= Beginning of Section =

set_option maxHeartbeats 800000 in
/-- **THE GRADIENT LETTER ON A CUBE, REACTION IN EULER–LAGRANGE FORM, WITHOUT LOGARITHM.**  For `A : ℤ^{d+1} → (Fin (d+1) → Matrix n n ℂ)` and a sup-cube of radius `R₀ ≥ 1` about `z` on which `‖A‖ ≤ ρ`, the
plaquette divergence of `W = e^{A}` is `≤ J` and the divergence gradient of `S = (e^{A} − e^{−A})∕2` is `≤ P`, under `32(d+1)R₀(e^{4ρ} − 1) + 16(d+1)R₀(e^{ρ} − 1) ≤ 1`:
at every `y` of depth `D₀ ≥ 1` (`|y − z|_∞ + D₀ ≤ R₀`), `‖A(y + e_τ, κ) − A(y, κ)‖ ≤ (6ρ + 14(d+1)ρ + 2R₀²(J + P))∕D₀` (§2 over §3). [folklore] -/
theorem norm_fdiff_le_of_plaqDiv_cube_EL (A : Site (d + 1) → Fin (d + 1) → Matrix n n ℂ) (z : Site (d + 1)) (R₀ : ℕ) (hR₀ : 1 ≤ R₀) {ρ J P : ℝ}
    (hρ : 0 ≤ ρ) (hJ0 : 0 ≤ J) (hP0 : 0 ≤ P)
    (hA : ∀ (y : Site (d + 1)) (κ : Fin (d + 1)), (∀ i, |y i - z i| ≤ (R₀ : ℤ)) → ‖A y κ‖ ≤ ρ)
    (hJ : ∀ (y : Site (d + 1)) (ν : Fin (d + 1)), (∀ i, |y i - z i| ≤ (R₀ : ℤ)) →
      ‖∑ μ, ((((hol (vary (flat (d := d + 1) (n := n)) A 1) y (plaqWord μ ν) : (Matrix n n ℂ)ˣ) : Matrix n n ℂ) - 1)
              - (((hol (vary (flat (d := d + 1) (n := n)) A 1) (y - e μ) (plaqWord μ ν) : (Matrix n n ℂ)ˣ) : Matrix n n ℂ) - 1))‖ ≤ J)
    (hP : ∀ (y : Site (d + 1)) (ν : Fin (d + 1)), (∀ i, |y i - z i| ≤ (R₀ : ℤ)) →
      ‖(∑ μ, (((2 : ℂ)⁻¹ • (exp (A (y + e ν) μ) - exp (-A (y + e ν) μ)))
                - ((2 : ℂ)⁻¹ • (exp (A (y + e ν - e μ) μ) - exp (-A (y + e ν - e μ) μ))))
          - ∑ μ, (((2 : ℂ)⁻¹ • (exp (A y μ) - exp (-A y μ))) - ((2 : ℂ)⁻¹ • (exp (A (y - e μ) μ) - exp (-A (y - e μ) μ)))))‖ ≤ P)
    (hs : 32 * ((d + 1 : ℕ) : ℝ) * R₀ * (Real.exp (4 * ρ) - 1) + 16 * ((d + 1 : ℕ) : ℝ) * R₀ * (Real.exp ρ - 1) ≤ 1)
    (y : Site (d + 1)) (D₀ : ℕ) (hD₀ : 1 ≤ D₀) (hy : ∀ i, |y i - z i| + (D₀ : ℤ) ≤ (R₀ : ℤ)) (κ τ : Fin (d + 1)) :
    ‖A (y + e τ) κ - A y κ‖ ≤ (6 * ρ + 14 * ((d + 1 : ℕ) : ℝ) * ρ + 2 * (R₀ : ℝ) ^ 2 * (J + P)) / D₀ := by
  have hexp : 0 ≤ Real.exp (4 * ρ) - 1 := by linarith [Real.one_le_exp (by positivity : 0 ≤ 4 * ρ)]
  have hexp1 : 0 ≤ Real.exp ρ - 1 := by linarith [Real.one_le_exp hρ]
  have e1 : ∀ (a : Fin (d + 1)) (i : Fin (d + 1)), |(e a : Site (d + 1)) i| ≤ 1 := fun a i => by rw [e_apply]; split_ifs <;> simp
  have h := weighted_bootstrap (fun w κ' τ' => ‖A (w + e τ') κ' - A w κ'‖) z R₀ hR₀ (g₀ := 2 * ρ) (a := 2 * ((d + 1 : ℕ) : ℝ) * ρ)
    (b := 2 * (J + P)) (θ := 2 * (4 * ((d + 1 : ℕ) : ℝ) * (Real.exp (4 * ρ) - 1) + 2 * ((d + 1 : ℕ) : ℝ) * (Real.exp ρ - 1)))
    (by positivity) (by positivity) (by positivity)
    (fun _ _ _ => norm_nonneg _) ?_ ?_ ?_ y D₀ hD₀ hy κ τ
  · refine h.trans (le_of_eq ?_)
    ring
  · -- the trivial bound `2ρ` at depth ≥ 1
    intro w κ' τ' hw
    have h1 : ‖A w κ'‖ ≤ ρ := hA w κ' fun i => (hw i).trans (by linarith)
    have h2 : ‖A (w + e τ') κ'‖ ≤ ρ := hA _ κ' fun i => by
      have : |(w + e τ') i - z i| ≤ |(e τ' : Site (d + 1)) i| + |w i - z i| := by
        rw [show (w + e τ') i - z i = (e τ' : Site (d + 1)) i + (w i - z i) by simp; ring]; exact abs_add_le _ _
      linarith [e1 τ' i, hw i]
    calc ‖A (w + e τ') κ' - A w κ'‖ ≤ ‖A (w + e τ') κ'‖ + ‖A w κ'‖ := norm_sub_le _ _
      _ ≤ 2 * ρ := by linarith
  · -- the local estimate: §3 at radius `R` about `w`
    intro w R hR hw G hG κ' τ'
    have hin : ∀ (w' : Site (d + 1)), (∀ i, |w' i - w i| ≤ (R : ℤ) + 1) → ∀ i, |w' i - z i| ≤ (R₀ : ℤ) := fun w' hw' i => by
      have h1 : |w' i - z i| ≤ |w' i - w i| + |w i - z i| := by
        rw [show w' i - z i = (w' i - w i) + (w i - z i) by ring]; exact abs_add_le _ _
      have h2 := hw i
      push_cast at h2
      linarith [hw' i]
    have hin' : ∀ (w' : Site (d + 1)), (∀ i, |w' i - w i| ≤ (R : ℤ)) → ∀ i, |w' i - z i| ≤ (R₀ : ℤ) :=
      fun w' hw' => hin w' fun i => (hw' i).trans (by linarith)
    have hl := norm_fdiff_le_of_plaqDiv_local_EL (n := n) A w hR (ρ := ρ) (G := G) (J := J) (P := P)
      (fun w' κ'' hw' => hA w' κ'' (hin w' hw')) (fun w' κ'' τ'' hw' => hG w' hw' κ'' τ'') (fun w' ν hw' => hJ w' ν (hin' w' hw'))
      (fun w' ν hw' => hP w' ν (hin' w' hw')) κ' τ'
    refine hl.trans (le_of_eq ?_)
    field_simp
    ring
  · -- absorption
    nlinarith


/-! ## §3 The gradient letter on a cube from the sup letter, the covariant current and the Euler–Lagrange reaction -/

set_option maxHeartbeats 800000 in
/-- **THE GRADIENT LETTER OF A CUBE CHART FROM ITS SUP LETTER, THE COVARIANT CURRENT AND THE EULER–LAGRANGE REACTION — LOCALLY, NO LOGARITHM.**  Let `U` be a configuration on
`ℤ^{d+1}` with `SmallField U ε`, `u₀` a unitary site gauge and `A` a bond field with `U^{u₀}(y, κ) = e^{A(y,κ)}` and `‖A(y, κ)‖ ≤ ρ` for `|y − z|_∞ ≤ R₀` (`R₀ ≥ 3`),
covariant current `‖covDiv 1 U ν y‖ ≤ j` ([Balaban1985RegularSpaces] (1.2), `η = 1`) and divergence-gradient of `S = sinh A = (e^{A} − e^{−A})∕2` (the Euler–Lagrange form of the
lattice Landau condition of a trace-link minimiser, (161b)) `‖div S(y + e_ν) − div S(y)‖ ≤ r` for `|y − z|_∞ ≤ R₀ − 2`, and `32(d+1)(R₀ − 2)(e^{4ρ} − 1) + 16(d+1)(R₀ − 2)(e^{ρ} − 1) ≤ 1`.
Then for every `y` with `|y − z|_∞ + D₀ + 2 ≤ R₀` (`D₀ ≥ 1`): `‖A(y + e_τ, κ) − A(y, κ)‖ ≤ (6ρ + 14(d+1)ρ + 2(R₀ − 2)²·(j + (d+1)·ε·((e^{2ρ} − 1) + 2ε(2 + ε)) + r))∕D₀`.
[folklore] -/
theorem norm_fdiff_le_of_landauEL_cube {U : Site (d + 1) → Fin (d + 1) → (Matrix n n ℂ)ˣ} {ε : ℝ} (hε0 : 0 ≤ ε) (hUε : SmallField U ε)
    {u₀ : Site (d + 1) → (Matrix n n ℂ)ˣ} (hu₀ : IsUnitarySite u₀) {A : Site (d + 1) → Fin (d + 1) → Matrix n n ℂ}
    (z : Site (d + 1)) (R₀ : ℕ) (hR₀ : 3 ≤ R₀) {ρ j r : ℝ} (hρ : 0 ≤ ρ) (hj : 0 ≤ j) (hr : 0 ≤ r)
    (hUA : ∀ (y : Site (d + 1)) (κ : Fin (d + 1)), (∀ i, |y i - z i| ≤ (R₀ : ℤ)) → gaugeAct u₀ U y κ = expUnit (A y κ))
    (hA : ∀ (y : Site (d + 1)) (κ : Fin (d + 1)), (∀ i, |y i - z i| ≤ (R₀ : ℤ)) → ‖A y κ‖ ≤ ρ)
    (hcov : ∀ (y : Site (d + 1)) (ν : Fin (d + 1)), (∀ i, |y i - z i| ≤ (R₀ : ℤ) - 2) → ‖covDiv 1 U ν y‖ ≤ j)
    (hP : ∀ (y : Site (d + 1)) (ν : Fin (d + 1)), (∀ i, |y i - z i| ≤ (R₀ : ℤ) - 2) →
      ‖(∑ μ, (((2 : ℂ)⁻¹ • (exp (A (y + e ν) μ) - exp (-A (y + e ν) μ)))
                - ((2 : ℂ)⁻¹ • (exp (A (y + e ν - e μ) μ) - exp (-A (y + e ν - e μ) μ))))
          - ∑ μ, (((2 : ℂ)⁻¹ • (exp (A y μ) - exp (-A y μ))) - ((2 : ℂ)⁻¹ • (exp (A (y - e μ) μ) - exp (-A (y - e μ) μ)))))‖ ≤ r)
    (hs : 32 * ((d + 1 : ℕ) : ℝ) * ((R₀ - 2 : ℕ) : ℝ) * (Real.exp (4 * ρ) - 1) + 16 * ((d + 1 : ℕ) : ℝ) * ((R₀ - 2 : ℕ) : ℝ) * (Real.exp ρ - 1) ≤ 1)
    (y : Site (d + 1)) (D₀ : ℕ) (hD₀ : 1 ≤ D₀) (hy : ∀ i, |y i - z i| + (D₀ : ℤ) + 2 ≤ (R₀ : ℤ)) (κ τ : Fin (d + 1)) :
    ‖A (y + e τ) κ - A y κ‖
      ≤ (6 * ρ + 14 * ((d + 1 : ℕ) : ℝ) * ρ
          + 2 * ((R₀ - 2 : ℕ) : ℝ) ^ 2 * ((j + ((d + 1 : ℕ) : ℝ) * (ε * ((Real.exp (2 * ρ) - 1) + 2 * ε * (2 + ε)))) + r)) / D₀ := by
  -- the gauged configuration and its agreement with `e^{A}` on the cube
  set W : Site (d + 1) → Fin (d + 1) → (Matrix n n ℂ)ˣ := gaugeAct u₀ U with hW
  have hWε : SmallField W ε := smallField_gaugeAct hu₀ hUε
  have hagree : AgreeOn (z - fun _ => (R₀ : ℤ)) (z + fun _ => (R₀ : ℤ)) (vary (flat (d := d + 1) (n := n)) A 1) W := by
    intro x κ' hx _
    have hx' : ∀ i, |x i - z i| ≤ (R₀ : ℤ) := fun i => by
      have h := hx i; simp only [Pi.sub_apply, Pi.add_apply] at h; rw [abs_le]; constructor <;> linarith [h.1, h.2]
    rw [vary_flat_one_apply]
    exact (hUA x κ' hx').symm
  have hbox : ∀ (x : Site (d + 1)), (∀ i, |x i - z i| ≤ (R₀ : ℤ)) → InBox (z - fun _ => (R₀ : ℤ)) (z + fun _ => (R₀ : ℤ)) x := fun x hx i => by
    have h := abs_le.mp (hx i); simp only [Pi.sub_apply, Pi.add_apply]; constructor <;> linarith [h.1, h.2]
  have e1 : ∀ (a : Fin (d + 1)) (i : Fin (d + 1)), |(e a : Site (d + 1)) i| ≤ 1 := fun a i => by rw [e_apply]; split_ifs <;> simp
  -- points near an interior site stay in the cube
  have near1 : ∀ (x : Site (d + 1)) (a : Fin (d + 1)) (c : ℤ), (∀ i, |x i - z i| ≤ c) → ∀ i, |(x + e a) i - z i| ≤ c + 1 := fun x a c hx i => by
    have : |(x + e a) i - z i| ≤ |(e a : Site (d + 1)) i| + |x i - z i| := by
      rw [show (x + e a) i - z i = (e a : Site (d + 1)) i + (x i - z i) by simp; ring]; exact abs_add_le _ _
    linarith [e1 a i, hx i]
  have near1m : ∀ (x : Site (d + 1)) (a : Fin (d + 1)) (c : ℤ), (∀ i, |x i - z i| ≤ c) → ∀ i, |(x - e a) i - z i| ≤ c + 1 := fun x a c hx i => by
    have : |(x - e a) i - z i| ≤ |(e a : Site (d + 1)) i| + |x i - z i| := by
      rw [show (x - e a) i - z i = -(e a : Site (d + 1)) i + (x i - z i) by simp; ring]
      exact (abs_add_le _ _).trans (by rw [abs_neg])
    linarith [e1 a i, hx i]
  -- plaquette holonomies of `e^{A}` and of `W` agree at sites of depth ≥ 2
  have hplaq : ∀ (x : Site (d + 1)) (a b : Fin (d + 1)), (∀ i, |x i - z i| ≤ (R₀ : ℤ) - 2) →
      hol (vary (flat (d := d + 1) (n := n)) A 1) x (plaqWord a b) = hol W x (plaqWord a b) := fun x a b hx =>
    hol_plaqWord_congr hagree x a b (hbox x fun i => (hx i).trans (by linarith))
      (hbox _ fun i => by linarith [near1 (x + e a) b _ (near1 x a _ hx) i])
  have e3 : ∀ (μ a b : Fin (d + 1)) (i : Fin (d + 1)), |(-(e μ : Site (d + 1)) i + (e a : Site (d + 1)) i) + (e b : Site (d + 1)) i| ≤ 2 := by
    intro μ a b i
    rw [e_apply, e_apply, e_apply]; split_ifs <;> norm_num
  have hplaqm : ∀ (x : Site (d + 1)) (μ a b : Fin (d + 1)), (∀ i, |x i - z i| ≤ (R₀ : ℤ) - 2) →
      hol (vary (flat (d := d + 1) (n := n)) A 1) (x - e μ) (plaqWord a b) = hol W (x - e μ) (plaqWord a b) := fun x μ a b hx =>
    hol_plaqWord_congr hagree (x - e μ) a b (hbox _ fun i => by linarith [near1m x μ _ hx i])
      (hbox _ fun i => by
        have h1 : |(x - e μ + e a + e b) i - z i| ≤ |x i - z i| + |(-(e μ : Site (d + 1)) i + (e a : Site (d + 1)) i) + (e b : Site (d + 1)) i| := by
          rw [show (x - e μ + e a + e b) i - z i = (x i - z i) + ((-(e μ : Site (d + 1)) i + (e a : Site (d + 1)) i) + (e b : Site (d + 1)) i) by
            simp only [Pi.add_apply, Pi.sub_apply]; ring]
          exact abs_add_le _ _
        linarith [hx i, e3 μ a b i])
  -- the plaquette-divergence datum `J` on the cube of radius `R₀ − 2`
  have hR2 : ((R₀ - 2 : ℕ) : ℤ) = (R₀ : ℤ) - 2 := by push_cast [Nat.cast_sub (by omega : 2 ≤ R₀)]; ring
  have hJ : ∀ (x : Site (d + 1)) (ν : Fin (d + 1)), (∀ i, |x i - z i| ≤ ((R₀ - 2 : ℕ) : ℤ)) →
      ‖∑ μ, ((((hol (vary (flat (d := d + 1) (n := n)) A 1) x (plaqWord μ ν) : (Matrix n n ℂ)ˣ) : (Matrix n n ℂ)) - 1)
              - (((hol (vary (flat (d := d + 1) (n := n)) A 1) (x - e μ) (plaqWord μ ν) : (Matrix n n ℂ)ˣ) : (Matrix n n ℂ)) - 1))‖
        ≤ j + ((d + 1 : ℕ) : ℝ) * (ε * ((Real.exp (2 * ρ) - 1) + 2 * ε * (2 + ε))) := by
    intro x ν hx
    rw [hR2] at hx
    have hsum : ∑ μ, ((((hol (vary (flat (d := d + 1) (n := n)) A 1) x (plaqWord μ ν) : (Matrix n n ℂ)ˣ) : (Matrix n n ℂ)) - 1)
              - (((hol (vary (flat (d := d + 1) (n := n)) A 1) (x - e μ) (plaqWord μ ν) : (Matrix n n ℂ)ˣ) : (Matrix n n ℂ)) - 1))
        = ∑ μ, ((((hol W x (plaqWord μ ν) : (Matrix n n ℂ)ˣ) : (Matrix n n ℂ)) - 1) - (((hol W (x - e μ) (plaqWord μ ν) : (Matrix n n ℂ)ˣ) : (Matrix n n ℂ)) - 1)) :=
      Finset.sum_congr rfl fun μ _ => by rw [hplaq x μ ν hx, hplaqm x μ μ ν hx]
    rw [hsum]
    -- bond radius on the stencil from the sup letter
    have hWb : ∀ μ : Fin (d + 1), ‖((W (x - e μ) μ : (Matrix n n ℂ)ˣ) : (Matrix n n ℂ)) - 1‖ ≤ Real.exp ρ - 1 ∧
        ‖(((W (x - e μ) μ)⁻¹ : (Matrix n n ℂ)ˣ) : (Matrix n n ℂ)) - 1‖ ≤ Real.exp ρ - 1 := fun μ => by
      have hxm : ∀ i, |(x - e μ) i - z i| ≤ (R₀ : ℤ) := fun i => by linarith [near1m x μ _ hx i]
      have hWx : W (x - e μ) μ = expUnit (A (x - e μ) μ) := by rw [hW]; exact hUA _ μ hxm
      rw [hWx]; exact norm_expUnit_sub_one_le' (hA _ μ hxm)
    have hb0 : 0 ≤ Real.exp ρ - 1 := by linarith [Real.add_one_le_exp ρ]
    have h := norm_plaqDivFlat_le_covDiv_local W hε0 hb0 x hWb hWε ν
    have hcovW : ‖covDiv 1 W ν x‖ = ‖covDiv 1 U ν x‖ := by
      rw [hW]; exact norm_covDiv_gaugeAct 1 (fun w => mem_U1_of_unitary (hu₀ w)) U ν x
    rw [hcovW] at h
    refine h.trans ?_
    have he : Real.exp ρ - 1 + 2 = Real.exp ρ + 1 := by ring
    have hexp2 : ε * (Real.exp ρ - 1) * (2 + (Real.exp ρ - 1)) + 2 * ε * ε * (2 + ε) = ε * ((Real.exp (2 * ρ) - 1) + 2 * ε * (2 + ε)) := by
      rw [show (2 : ℝ) * ρ = ρ + ρ by ring, Real.exp_add]; ring
    have hc := hcov x ν hx
    rw [hexp2]
    push_cast
    linarith
  -- F299 on the cube of radius `R₀ − 2`
  have hR1 : 1 ≤ R₀ - 2 := by omega
  have hJ0 : 0 ≤ j + ((d + 1 : ℕ) : ℝ) * (ε * ((Real.exp (2 * ρ) - 1) + 2 * ε * (2 + ε))) := by
    have : 0 ≤ Real.exp (2 * ρ) - 1 := by linarith [Real.add_one_le_exp (2 * ρ)]
    positivity
  have hy' : ∀ i, |y i - z i| + (D₀ : ℤ) ≤ ((R₀ - 2 : ℕ) : ℤ) := fun i => by rw [hR2]; linarith [hy i]
  exact norm_fdiff_le_of_plaqDiv_cube_EL (n := n) A z (R₀ - 2) hR1 hρ hJ0 hr (fun x κ' hx => hA x κ' fun i => by rw [hR2] at hx; linarith [hx i])
    hJ (fun x ν hx => hP x ν fun i => by rw [hR2] at hx; exact hx i) hs y D₀ hD₀ hy' κ τ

= End of Section =

> _Required action_:
All lines that include the word "hcovW" must be copied from the material above.

> _Task result_:
    have hcovW : ‖covDiv 1 W ν x‖ = ‖covDiv 1 U ν x‖ := by
    rw [hcovW] at h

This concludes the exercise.